**What you have to do**
Beginning at the top of the listing, repeat each line exactly until the line with "HONEST FRAMING: kernel-checked" has been repeated too.

**Data for the task**

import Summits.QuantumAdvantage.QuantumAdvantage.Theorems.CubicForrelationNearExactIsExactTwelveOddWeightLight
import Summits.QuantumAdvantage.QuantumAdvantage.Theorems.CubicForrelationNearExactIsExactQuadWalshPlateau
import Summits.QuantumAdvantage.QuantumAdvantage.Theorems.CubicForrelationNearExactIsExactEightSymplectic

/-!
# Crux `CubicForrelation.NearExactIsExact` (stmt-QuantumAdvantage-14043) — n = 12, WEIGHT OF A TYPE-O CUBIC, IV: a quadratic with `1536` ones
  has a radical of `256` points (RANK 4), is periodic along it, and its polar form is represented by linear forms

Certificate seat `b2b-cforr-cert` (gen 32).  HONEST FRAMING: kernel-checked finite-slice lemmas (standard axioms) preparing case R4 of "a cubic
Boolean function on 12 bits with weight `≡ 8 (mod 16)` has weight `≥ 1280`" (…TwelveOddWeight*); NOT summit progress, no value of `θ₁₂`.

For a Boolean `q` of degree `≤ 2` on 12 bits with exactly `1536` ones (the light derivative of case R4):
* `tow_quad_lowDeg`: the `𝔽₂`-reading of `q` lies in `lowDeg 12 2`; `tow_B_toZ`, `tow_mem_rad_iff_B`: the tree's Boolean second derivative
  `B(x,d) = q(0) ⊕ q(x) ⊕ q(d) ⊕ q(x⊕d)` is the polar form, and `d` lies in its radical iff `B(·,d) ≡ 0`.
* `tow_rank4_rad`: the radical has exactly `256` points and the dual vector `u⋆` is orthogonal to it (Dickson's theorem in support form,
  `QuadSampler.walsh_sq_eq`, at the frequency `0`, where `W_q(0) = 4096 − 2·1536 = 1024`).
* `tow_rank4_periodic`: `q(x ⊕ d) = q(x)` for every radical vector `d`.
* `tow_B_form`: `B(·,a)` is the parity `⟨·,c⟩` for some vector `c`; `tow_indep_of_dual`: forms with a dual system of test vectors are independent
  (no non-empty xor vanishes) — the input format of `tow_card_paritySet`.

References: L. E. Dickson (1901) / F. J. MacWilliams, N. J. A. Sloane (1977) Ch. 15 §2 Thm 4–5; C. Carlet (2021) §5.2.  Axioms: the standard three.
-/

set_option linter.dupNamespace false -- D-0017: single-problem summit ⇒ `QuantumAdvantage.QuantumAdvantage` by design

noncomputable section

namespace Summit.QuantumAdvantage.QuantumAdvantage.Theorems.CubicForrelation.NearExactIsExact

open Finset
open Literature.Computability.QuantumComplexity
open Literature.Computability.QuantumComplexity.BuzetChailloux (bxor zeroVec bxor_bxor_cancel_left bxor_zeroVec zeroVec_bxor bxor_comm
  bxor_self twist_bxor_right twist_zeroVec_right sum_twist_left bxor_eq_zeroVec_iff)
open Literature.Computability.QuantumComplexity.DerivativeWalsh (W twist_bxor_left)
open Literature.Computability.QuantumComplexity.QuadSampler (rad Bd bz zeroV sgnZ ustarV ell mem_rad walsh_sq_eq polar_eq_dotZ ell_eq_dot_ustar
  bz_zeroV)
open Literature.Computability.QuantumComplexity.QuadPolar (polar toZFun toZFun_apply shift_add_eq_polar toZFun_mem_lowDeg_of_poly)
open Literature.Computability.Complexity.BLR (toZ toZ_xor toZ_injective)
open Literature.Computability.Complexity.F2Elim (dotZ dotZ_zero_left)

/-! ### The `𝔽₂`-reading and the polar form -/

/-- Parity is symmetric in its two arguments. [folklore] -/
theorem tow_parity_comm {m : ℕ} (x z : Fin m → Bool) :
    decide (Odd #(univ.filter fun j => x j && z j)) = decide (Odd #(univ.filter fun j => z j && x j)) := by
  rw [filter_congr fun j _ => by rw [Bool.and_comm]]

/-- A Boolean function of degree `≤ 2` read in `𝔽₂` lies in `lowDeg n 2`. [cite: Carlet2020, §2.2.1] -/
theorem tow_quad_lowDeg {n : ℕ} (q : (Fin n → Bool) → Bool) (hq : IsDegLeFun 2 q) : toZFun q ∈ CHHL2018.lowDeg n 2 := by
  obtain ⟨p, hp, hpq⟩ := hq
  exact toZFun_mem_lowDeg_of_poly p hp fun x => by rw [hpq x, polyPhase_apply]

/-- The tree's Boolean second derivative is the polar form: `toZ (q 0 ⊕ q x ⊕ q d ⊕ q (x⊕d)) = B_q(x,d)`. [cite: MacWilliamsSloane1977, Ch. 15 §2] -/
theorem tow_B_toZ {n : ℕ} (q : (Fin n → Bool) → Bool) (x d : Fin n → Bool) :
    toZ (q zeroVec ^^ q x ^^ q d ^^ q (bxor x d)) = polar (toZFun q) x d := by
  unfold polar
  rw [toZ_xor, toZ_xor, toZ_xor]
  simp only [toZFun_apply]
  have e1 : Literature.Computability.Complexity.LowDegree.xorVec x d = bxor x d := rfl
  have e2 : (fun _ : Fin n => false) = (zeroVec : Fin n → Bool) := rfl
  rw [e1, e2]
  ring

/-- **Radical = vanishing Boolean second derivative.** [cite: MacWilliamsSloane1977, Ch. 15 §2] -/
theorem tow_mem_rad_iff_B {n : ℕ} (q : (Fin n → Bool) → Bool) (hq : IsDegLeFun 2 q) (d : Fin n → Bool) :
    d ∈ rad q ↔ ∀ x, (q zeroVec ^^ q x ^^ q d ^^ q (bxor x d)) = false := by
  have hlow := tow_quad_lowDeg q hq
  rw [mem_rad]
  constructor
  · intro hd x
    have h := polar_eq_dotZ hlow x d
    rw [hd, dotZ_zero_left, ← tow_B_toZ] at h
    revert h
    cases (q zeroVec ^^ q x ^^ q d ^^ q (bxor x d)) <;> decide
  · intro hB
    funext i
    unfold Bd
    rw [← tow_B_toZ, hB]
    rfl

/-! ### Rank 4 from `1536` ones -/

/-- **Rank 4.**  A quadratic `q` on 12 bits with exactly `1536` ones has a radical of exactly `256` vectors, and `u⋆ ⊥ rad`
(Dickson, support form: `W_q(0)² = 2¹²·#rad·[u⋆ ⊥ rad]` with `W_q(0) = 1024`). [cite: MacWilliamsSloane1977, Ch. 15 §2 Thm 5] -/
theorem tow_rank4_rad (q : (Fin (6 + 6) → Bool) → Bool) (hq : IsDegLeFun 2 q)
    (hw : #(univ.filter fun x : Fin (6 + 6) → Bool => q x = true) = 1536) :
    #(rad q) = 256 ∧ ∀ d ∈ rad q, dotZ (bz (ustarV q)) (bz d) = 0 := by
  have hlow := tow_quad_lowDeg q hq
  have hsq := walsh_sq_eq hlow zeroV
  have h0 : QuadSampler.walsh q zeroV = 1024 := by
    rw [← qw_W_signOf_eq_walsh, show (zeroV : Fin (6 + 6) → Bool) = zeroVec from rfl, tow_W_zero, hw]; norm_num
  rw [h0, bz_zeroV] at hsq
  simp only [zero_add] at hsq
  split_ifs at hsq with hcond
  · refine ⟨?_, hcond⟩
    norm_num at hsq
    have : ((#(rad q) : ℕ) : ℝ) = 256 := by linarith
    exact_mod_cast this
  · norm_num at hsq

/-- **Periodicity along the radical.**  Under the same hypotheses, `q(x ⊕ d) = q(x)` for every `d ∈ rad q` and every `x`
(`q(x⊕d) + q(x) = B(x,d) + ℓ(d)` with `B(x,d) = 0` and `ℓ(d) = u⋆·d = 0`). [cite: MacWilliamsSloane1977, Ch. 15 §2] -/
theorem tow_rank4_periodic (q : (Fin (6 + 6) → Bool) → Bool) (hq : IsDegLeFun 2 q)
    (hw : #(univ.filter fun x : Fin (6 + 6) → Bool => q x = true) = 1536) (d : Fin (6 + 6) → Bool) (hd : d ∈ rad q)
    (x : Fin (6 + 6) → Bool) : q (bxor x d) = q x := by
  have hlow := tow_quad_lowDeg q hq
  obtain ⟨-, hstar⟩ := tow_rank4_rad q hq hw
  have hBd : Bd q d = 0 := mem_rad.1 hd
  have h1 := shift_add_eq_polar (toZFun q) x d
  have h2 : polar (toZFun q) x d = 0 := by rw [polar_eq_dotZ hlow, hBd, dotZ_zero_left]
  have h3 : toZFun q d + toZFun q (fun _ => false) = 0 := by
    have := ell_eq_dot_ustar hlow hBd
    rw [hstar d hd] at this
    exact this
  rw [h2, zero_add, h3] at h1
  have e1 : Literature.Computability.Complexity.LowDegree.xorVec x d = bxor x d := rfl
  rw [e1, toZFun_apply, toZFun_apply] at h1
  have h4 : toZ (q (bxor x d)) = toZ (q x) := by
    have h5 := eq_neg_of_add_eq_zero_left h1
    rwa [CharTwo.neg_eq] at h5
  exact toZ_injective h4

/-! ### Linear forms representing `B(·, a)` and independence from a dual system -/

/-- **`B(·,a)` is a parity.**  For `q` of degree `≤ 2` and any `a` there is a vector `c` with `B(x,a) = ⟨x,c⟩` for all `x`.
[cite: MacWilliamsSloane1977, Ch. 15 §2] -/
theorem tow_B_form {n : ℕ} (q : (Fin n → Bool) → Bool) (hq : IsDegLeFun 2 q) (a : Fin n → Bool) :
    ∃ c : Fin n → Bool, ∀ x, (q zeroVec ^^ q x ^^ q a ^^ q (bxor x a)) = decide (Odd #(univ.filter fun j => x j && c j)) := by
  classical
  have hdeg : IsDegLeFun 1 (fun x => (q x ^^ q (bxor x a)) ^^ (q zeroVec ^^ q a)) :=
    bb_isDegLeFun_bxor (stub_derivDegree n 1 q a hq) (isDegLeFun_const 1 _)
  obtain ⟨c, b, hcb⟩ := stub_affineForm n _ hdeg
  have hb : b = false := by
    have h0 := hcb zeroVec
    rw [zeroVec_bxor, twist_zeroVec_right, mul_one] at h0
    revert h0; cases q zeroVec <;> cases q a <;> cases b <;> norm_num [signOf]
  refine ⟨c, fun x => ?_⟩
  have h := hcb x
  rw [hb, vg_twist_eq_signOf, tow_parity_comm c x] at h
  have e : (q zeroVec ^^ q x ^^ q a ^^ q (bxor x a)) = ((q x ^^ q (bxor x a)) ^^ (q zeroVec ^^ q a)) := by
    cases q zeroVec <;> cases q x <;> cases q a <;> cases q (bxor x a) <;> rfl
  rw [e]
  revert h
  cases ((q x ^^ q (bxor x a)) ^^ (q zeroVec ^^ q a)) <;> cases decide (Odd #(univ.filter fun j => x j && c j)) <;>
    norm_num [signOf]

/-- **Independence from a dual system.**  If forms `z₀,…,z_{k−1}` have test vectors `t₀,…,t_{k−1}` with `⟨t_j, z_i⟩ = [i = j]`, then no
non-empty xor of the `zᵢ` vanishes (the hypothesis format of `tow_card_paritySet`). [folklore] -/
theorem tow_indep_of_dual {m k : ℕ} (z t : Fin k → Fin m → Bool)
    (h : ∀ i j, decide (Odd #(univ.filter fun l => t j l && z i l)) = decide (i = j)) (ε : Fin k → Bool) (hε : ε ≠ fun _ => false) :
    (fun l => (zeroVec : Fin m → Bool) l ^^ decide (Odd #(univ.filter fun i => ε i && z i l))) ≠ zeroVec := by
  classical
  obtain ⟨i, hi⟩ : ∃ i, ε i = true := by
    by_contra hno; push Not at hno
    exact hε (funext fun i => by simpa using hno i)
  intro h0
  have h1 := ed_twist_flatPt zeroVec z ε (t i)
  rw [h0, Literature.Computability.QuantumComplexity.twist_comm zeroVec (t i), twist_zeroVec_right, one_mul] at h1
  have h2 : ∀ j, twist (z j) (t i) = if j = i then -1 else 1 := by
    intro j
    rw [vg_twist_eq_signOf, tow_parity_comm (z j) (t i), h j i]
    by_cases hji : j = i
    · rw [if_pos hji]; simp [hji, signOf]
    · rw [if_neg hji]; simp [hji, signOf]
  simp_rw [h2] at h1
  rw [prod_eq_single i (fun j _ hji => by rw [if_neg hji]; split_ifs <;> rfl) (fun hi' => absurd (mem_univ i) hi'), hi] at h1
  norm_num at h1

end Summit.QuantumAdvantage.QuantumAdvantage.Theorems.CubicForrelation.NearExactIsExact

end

**Finished exercise**
import Summits.QuantumAdvantage.QuantumAdvantage.Theorems.CubicForrelationNearExactIsExactTwelveOddWeightLight
import Summits.QuantumAdvantage.QuantumAdvantage.Theorems.CubicForrelationNearExactIsExactQuadWalshPlateau
import Summits.QuantumAdvantage.QuantumAdvantage.Theorems.CubicForrelationNearExactIsExactEightSymplectic

/-!
# Crux `CubicForrelation.NearExactIsExact` (stmt-QuantumAdvantage-14043) — n = 12, WEIGHT OF A TYPE-O CUBIC, IV: a quadratic with `1536` ones
  has a radical of `256` points (RANK 4), is periodic along it, and its polar form is represented by linear forms

Certificate seat `b2b-cforr-cert` (gen 32).  HONEST FRAMING: kernel-checked finite-slice lemmas (standard axioms) preparing case R4 of "a cubic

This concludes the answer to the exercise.